COLUMN_NAME NUM_DISTINCT NUM_NULLS NUM_BUCKETS DENSITY
------------------------------ ------------ ---------- ----------- ----------
BURDEN_COST 4300 71957 1 .000232558
BURDEN_COST_RATE 675 7376401 1 .001481481
CONVERTED_FLAG 1 16793903 1 1
COST_BURDEN_DISTRIBUTED_FLAG 2 15796 1 .5
COST_DISTRIBUTED_FLAG 2 0 1 .5
COST_IND_COMPILED_SET_ID 87 6153143 1 .011494253
EXPENDITURE_ID 1171831 0 1 8.5337E-07
TASK_ID 8648 0 1 .000115634
TRANSFERRED_FROM_EXP_ITEM_ID 1233787 15568891 1 8.1051E-07


Verifying column statistics are important for the following conditions:

Join conditions

When the WHERE clause includes a column(s) with a bind variable; for example:

column x = :variable_y



In these cases, the stored column statistics can be used to get a representative cardinality estimation for the given expression.

Consider the data returned in the previous example.

NUM_DISTINCT Column Statistic
Low
The number of distinct values for the columns CONVERTED_FLAG is one. In this case this column has only one value. If in the WHERE clause, then there is a bind variable on column CONVERTED_FLAG = :variable_y, say. If CONVERTED_FLAG is low, as the case in this example, then this leads to poor selectivity, and CONVERTED_FLAG is a poor candidate to be used as the index.

Column COST_BURDEN_DISTRIBUTED_FLAG: NUM_DISTINCT = 2. Likewise, this is low. COST_BURDEN_DISTRIBUTED_FLAG is not a good candidate for an index unless there is much skew or there are a lot of nulls. If there is data skew of, say, 90%, then 90% of the data has one particular value and 10% of the data has another value. If the query only needs to access the 10%, then a histogram is needed on that column in order for the optimizer to recognize the skew and use an index on this column.

High
NUM_DISTINCT is more than 1 million for column EXPEDITURE_ID. If there is a bind variable on column EXPENDITURE_ID, then this leads to high selectivity (implying high density of data on this column). In other words, EXPENDITURE_ID is a good candidate to be used as the index.

NUM_NULL Column Statistic
NUM_NULLS indicates the number of null statistics.

Low
For example, if a single column index has few nulls, such as the COST_DISTRIBUTED_FLAG column, and if this column is used as the index, then the resulting data set is large.

High
If there are many nulls on a particular column, such as the CONVERTED_FLAG column, and if this column is used as the index, then the resulting data set is small.

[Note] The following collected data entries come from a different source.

import Mathlib.MeasureTheory.Function.LpSeminorm.CompareExp
import Mathlib.MeasureTheory.Integral.Bochner.Basic
import Mathlib.MeasureTheory.Function.L1Space.Integrable
import HarnessLib

/-!
# C177 `Wu2026` — Prop 3.3 toolkit (part 1): Hölder pairings along `L^p`-convergent sequences

D-0090 NS-CLAIMS sweep, claim C177 (W. Wu, arXiv:2608.22471v1), skeleton
`Literature/Claims/NS/Wu2026.lean`; kernel objects for the binder `hP33` of `claim_of_steps''` —
Proposition 3.3 p.20 l.23–32 «For every β ∈ C¹(R) with ‖β′‖_∞ < ∞, the Euler tangent satisfies
div(β(Q)V) = 0 in D′({|y| > 1}). (3.60)», typed as `Step_P33`. The printed proof is Sobolev
calculus (product and chain rules for `W^{1,p}_loc` functions with the exponent pairings
`2/9 + 5/9 = 7/9`, `7/9 + 2/9 = 1`); its kernel version passes to the limit along mollified
sequences in pairings `∫ c · aₙ · w`. This file records the generic measure-theoretic step:

* `tendsto_integral_of_norm_sub_le_mul` — if `‖Pₙ − P‖ ≤ C ‖aₙ − a‖ ‖w‖` pointwise,
  `‖aₙ − a‖_{L^p(μ)} → 0` and `w ∈ L^q(μ)` with `1/p + 1/q = 1`, then `∫ Pₙ dμ → ∫ P dμ`;
* `tendsto_eLpNorm_of_tendsto_eLpNorm_of_le` — on a finite measure, `L^q`-convergence to `0`
  implies `L^p`-convergence to `0` for `p ≤ q`;
* the Hölder triples `(9/2, 9/7, 1)`, `(3/2, 3, 1)`, `(9/2, 9/5, 9/7)` in `ℝ≥0∞`.

Seat ns-in-wu-p33 (cell pub/ns-inputs, D-0154 (2) INPUTS). WHAT THIS IS NOT: not a claim about
NS regularity or blow-up; no summit statement is proved here.
-/

noncomputable section

set_option linter.dupNamespace false

open MeasureTheory Set Function Filter Topology
open scoped ENNReal NNReal Topology

namespace Summit.NavierStokesRegularity.NavierStokesRegularity.Theorems.Wu2026Salvage

/-! ### Hölder triples used by the exponent bookkeeping of Prop 3.3 -/

/-- `(9/2)⁻¹ + (9/7)⁻¹ = 1`: the pairing `V ∈ L^{9/2}`, `∇Q ∈ L^{9/7}` (p.20 l.70–80
«7/9 + 2/9 = 1»). [cite: Wu2026, Prop 3.3 proof p.20 l.70–80] -/
theorem holderTriple_nineHalves_nineSevenths : ENNReal.HolderTriple ((9 : ℝ≥0∞) / 2) (9 / 7) 1 := by
  refine ⟨?_⟩
  rw [ENNReal.inv_div (Or.inr (by norm_num)) (Or.inr (by norm_num)),
    ENNReal.inv_div (Or.inr (by norm_num)) (Or.inr (by norm_num)), inv_one,
    ENNReal.div_add_div_same, show (2 : ℝ≥0∞) + 7 = 9 by norm_num]
  exact ENNReal.div_self (by norm_num) (by norm_num)

/-- `(3/2)⁻¹ + 3⁻¹ = 1`: the pairing `Q ∈ L^{3/2}`, `V ∈ L³`. [folklore] -/
theorem holderTriple_threeHalves_three' : ENNReal.HolderTriple ((3 : ℝ≥0∞) / 2) 3 1 := by
  refine ⟨?_⟩
  rw [ENNReal.inv_div (Or.inr (by norm_num)) (Or.inr (by norm_num)), inv_one,
    show (3 : ℝ≥0∞)⁻¹ = 1 / 3 by rw [one_div], ENNReal.div_add_div_same,
    show (2 : ℝ≥0∞) + 1 = 3 by norm_num]
  exact ENNReal.div_self (by norm_num) (by norm_num)

/-- `(9/2)⁻¹ + (9/5)⁻¹ = (9/7)⁻¹`: the product `V · ∇V ∈ L^{9/7}` for `V ∈ L^{9/2}`,
`∇V ∈ L^{9/5}` (p.20 l.45–50 «2/9 + 5/9 = 7/9»). [cite: Wu2026, Prop 3.3 proof p.20 l.45–50] -/
theorem holderTriple_nineHalves_nineFifths :
    ENNReal.HolderTriple ((9 : ℝ≥0∞) / 2) (9 / 5) (9 / 7) := by
  refine ⟨?_⟩
  rw [ENNReal.inv_div (Or.inr (by norm_num)) (Or.inr (by norm_num)),
    ENNReal.inv_div (Or.inr (by norm_num)) (Or.inr (by norm_num)),
    ENNReal.inv_div (Or.inr (by norm_num)) (Or.inr (by norm_num)),
    ENNReal.div_add_div_same, show (2 : ℝ≥0∞) + 5 = 7 by norm_num]

/-! ### `L^q → L^p` on finite measures, along sequences -/

section FiniteMeasure

variable {X : Type*} [MeasurableSpace X] {μ : Measure X}
variable {G : Type*} [NormedAddCommGroup G]

/-- On a finite measure space, `‖fₙ‖_{L^q} → 0` implies `‖fₙ‖_{L^p} → 0` for `p ≤ q`
(`‖f‖_p ≤ ‖f‖_q μ(X)^{1/p − 1/q}`). [folklore] -/
theorem tendsto_eLpNorm_of_tendsto_eLpNorm_of_le [IsFiniteMeasure μ] {p q : ℝ≥0∞} (hpq : p ≤ q)
    {f : ℕ → X → G} (hf : ∀ n, AEStronglyMeasurable (f n) μ)
    (h : Tendsto (fun n => eLpNorm (f n) q μ) atTop (𝓝 0)) :
    Tendsto (fun n => eLpNorm (f n) p μ) atTop (𝓝 0) := by
  rcases eq_or_ne p 0 with rfl | hp0
  · simp
  have hle : ∀ n, eLpNorm (f n) p μ ≤
      eLpNorm (f n) q μ * μ Set.univ ^ (1 / p.toReal - 1 / q.toReal) := fun n =>
    eLpNorm_le_eLpNorm_mul_rpow_measure_univ hpq (hf n)
  have hfin : μ Set.univ ^ (1 / p.toReal - 1 / q.toReal) ≠ ∞ := by
    refine ENNReal.rpow_ne_top_of_nonneg ?_ (measure_ne_top μ _)
    rcases eq_or_ne q ∞ with rfl | hqT
    · simp only [ENNReal.toReal_top, div_zero, sub_zero]; positivity
    · rw [sub_nonneg]
      have hpT : p ≠ ∞ := ne_top_of_le_ne_top hqT hpq
      exact one_div_le_one_div_of_le (ENNReal.toReal_pos hp0 hpT)
        ((ENNReal.toReal_le_toReal hpT hqT).2 hpq)
  refine tendsto_of_tendsto_of_tendsto_of_le_of_le tendsto_const_nhds ?_ (fun n => bot_le) hle
  have := ENNReal.Tendsto.mul_const h (Or.inr hfin)
  rwa [zero_mul] at this

end FiniteMeasure

/-! ### Pairings along `L^p`-convergent sequences -/

section Pairing

variable {X : Type*} [MeasurableSpace X] {μ : Measure X}
variable {F₁ : Type*} [NormedAddCommGroup F₁] {F₂ : Type*} [NormedAddCommGroup F₂]
variable {G : Type*} [NormedAddCommGroup G] [NormedSpace ℝ G]

/-- Hölder in the form `∫⁻ ‖a‖ₑ ‖w‖ₑ ≤ ‖a‖_{L^p} ‖w‖_{L^q}` for `1/p + 1/q = 1`. [folklore] -/
theorem lintegral_enorm_mul_enorm_le {p q : ℝ≥0∞} [ENNReal.HolderTriple p q 1] {a : X → F₁}
    {w : X → F₂} (ha : AEStronglyMeasurable a μ) (hw : AEStronglyMeasurable w μ) :
    ∫⁻ x, ‖a x‖ₑ * ‖w x‖ₑ ∂μ ≤ eLpNorm a p μ * eLpNorm w q μ := by
  have h := eLpNorm_le_eLpNorm_mul_eLpNorm_of_nnnorm (μ := μ) ha hw
    (fun (u : F₁) (v : F₂) => (‖u‖ * ‖v‖ : ℝ)) 1
    (Eventually.of_forall fun x => by
      simp only [one_mul, nnnorm_mul, nnnorm_norm, le_refl]) (p := p) (q := q) (r := 1)
  rw [ENNReal.coe_one, one_mul, eLpNorm_one_eq_lintegral_enorm] at h
  refine le_trans (le_of_eq (lintegral_congr fun x => ?_)) h
  rw [enorm_mul, enorm_norm, enorm_norm]

/-- **Pairings converge along `L^p`-convergent sequences.** If `‖Pₙ(x) − P(x)‖ ≤ C ‖aₙ(x) − a(x)‖
‖w(x)‖` for all `n`, `x`, with `‖aₙ − a‖_{L^p(μ)} → 0`, `w ∈ L^q(μ)`, `1/p + 1/q = 1`, and the
`Pₙ`, `P` are (a.e.-strongly) measurable with `P` integrable, then `∫ Pₙ dμ → ∫ P dμ`
(Hölder and `tendsto_integral_of_L1`). This is the limit passage used for every term of the
mollified product / chain / transport identities of Prop 3.3. [cite: Wu2026, Prop 3.3 proof p.20 l.60–105] -/
theorem tendsto_integral_of_norm_sub_le_mul {p q : ℝ≥0∞} [ENNReal.HolderTriple p q 1]
    {P : ℕ → X → G} {P₀ : X → G} {a : ℕ → X → F₁} {a₀ : X → F₁} {w : X → F₂} {C : ℝ}
    (hPm : ∀ n, AEStronglyMeasurable (P n) μ) (hP₀ : Integrable P₀ μ)
    (ham : ∀ n, AEStronglyMeasurable (a n) μ) (ha₀m : AEStronglyMeasurable a₀ μ)
    (hw : MemLp w q μ)
    (hbound : ∀ n x, ‖P n x - P₀ x‖ ≤ C * (‖a n x - a₀ x‖ * ‖w x‖))
    (hlim : Tendsto (fun n => eLpNorm (a n - a₀) p μ) atTop (𝓝 0)) :
    Tendsto (fun n => ∫ x, P n x ∂μ) atTop (𝓝 (∫ x, P₀ x ∂μ)) := by
  have hC : ∀ n x, ‖P n x - P₀ x‖ₑ ≤ ENNReal.ofReal C * (‖a n x - a₀ x‖ₑ * ‖w x‖ₑ) := by
    intro n x
    rw [← ofReal_norm, ← ofReal_norm, ← ofReal_norm, ← ENNReal.ofReal_mul (norm_nonneg _)]
    rcases le_or_gt 0 C with hC0 | hC0
    · rw [← ENNReal.ofReal_mul hC0]
      exact ENNReal.ofReal_le_ofReal (hbound n x)
    · have h1 := hbound n x
      have h2 : C * (‖a n x - a₀ x‖ * ‖w x‖) ≤ 0 :=
        mul_nonpos_of_nonpos_of_nonneg hC0.le (by positivity)
      have h3 : ‖P n x - P₀ x‖ = 0 := le_antisymm (h1.trans h2) (norm_nonneg _)
      rw [h3, ENNReal.ofReal_zero]; exact zero_le
  -- the `L¹` distance is controlled by `C ‖aₙ − a‖_p ‖w‖_q`
  have hL1 : ∀ n, ∫⁻ x, ‖P n x - P₀ x‖ₑ ∂μ ≤
      ENNReal.ofReal C * (eLpNorm (a n - a₀) p μ * eLpNorm w q μ) := fun n =>
    calc ∫⁻ x, ‖P n x - P₀ x‖ₑ ∂μ
        ≤ ∫⁻ x, ENNReal.ofReal C * (‖a n x - a₀ x‖ₑ * ‖w x‖ₑ) ∂μ := lintegral_mono (hC n)
      _ = ENNReal.ofReal C * ∫⁻ x, ‖a n x - a₀ x‖ₑ * ‖w x‖ₑ ∂μ := by
          have hm : AEMeasurable (fun x => ‖a n x - a₀ x‖ₑ * ‖w x‖ₑ) μ :=
            ((ham n).sub ha₀m).enorm.mul hw.1.enorm
          rw [lintegral_const_mul'' _ hm]
      _ ≤ ENNReal.ofReal C * (eLpNorm (a n - a₀) p μ * eLpNorm w q μ) :=
          mul_le_mul' le_rfl (lintegral_enorm_mul_enorm_le ((ham n).sub ha₀m) hw.1)
  have hL1t : Tendsto (fun n => ∫⁻ x, ‖P n x - P₀ x‖ₑ ∂μ) atTop (𝓝 0) := by
    refine tendsto_of_tendsto_of_tendsto_of_le_of_le tendsto_const_nhds ?_ (fun n => bot_le) hL1
    have h1 := ENNReal.Tendsto.mul_const hlim (Or.inr hw.eLpNorm_ne_top)
    rw [zero_mul] at h1
    have h2 := ENNReal.Tendsto.const_mul h1 (Or.inr ENNReal.ofReal_ne_top) (a := ENNReal.ofReal C)
    rwa [mul_zero] at h2
  -- eventually the `Pₙ` are integrable
  have hPi : ∀ᶠ n in atTop, Integrable (P n) μ := by
    have hev : ∀ᶠ n in atTop, ∫⁻ x, ‖P n x - P₀ x‖ₑ ∂μ < 1 :=
      hL1t (gt_mem_nhds (show (0 : ℝ≥0∞) < 1 from one_pos))
    filter_upwards [hev] with n hn
    have hd : Integrable (fun x => P n x - P₀ x) μ :=
      ⟨(hPm n).sub hP₀.1, lt_trans hn ENNReal.one_lt_top⟩
    exact (hd.add hP₀).congr (Eventually.of_forall fun x => by simp)
  exact tendsto_integral_of_L1 P₀ hP₀.1 hPi hL1t

omit [NormedSpace ℝ G] in
/-- **Integrability of a pairing** dominated by `C ‖a‖ ‖w‖` with `a ∈ L^p`, `w ∈ L^q`,
`1/p + 1/q = 1`. [folklore] -/
theorem integrable_of_norm_le_mul {p q : ℝ≥0∞} [ENNReal.HolderTriple p q 1]
    {P : X → G} {a : X → F₁} {w : X → F₂} {C : ℝ}
    (hPm : AEStronglyMeasurable P μ) (ha : MemLp a p μ) (hw : MemLp w q μ)
    (hbound : ∀ x, ‖P x‖ ≤ C * (‖a x‖ * ‖w x‖)) : Integrable P μ := by
  have h1 : MemLp (fun x => (‖a x‖ * ‖w x‖ : ℝ)) 1 μ := by
    have := MemLp.mul (f := fun x => ‖w x‖) (φ := fun x => ‖a x‖) hw.norm ha.norm (r := 1)
    simpa [Pi.mul_def] using this
  have h2 : Integrable (fun x => C * (‖a x‖ * ‖w x‖)) μ :=
    (memLp_one_iff_integrable.1 h1).const_mul C
  exact h2.mono' hPm (Eventually.of_forall hbound)

end Pairing

end Summit.NavierStokesRegularity.NavierStokesRegularity.Theorems.Wu2026Salvage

This means that COST_DISTRIBUTED_FLAG is a more appropriate column to index.

DENSITY Column Statistic
This indicates the density of the values of that column. This is calculated by 1 over NUM_DISTINCT.

Column Statistics and Join Methods
Column statistics are useful to help determine the most efficient join method, which, in turn, is also based on the number of rows returned.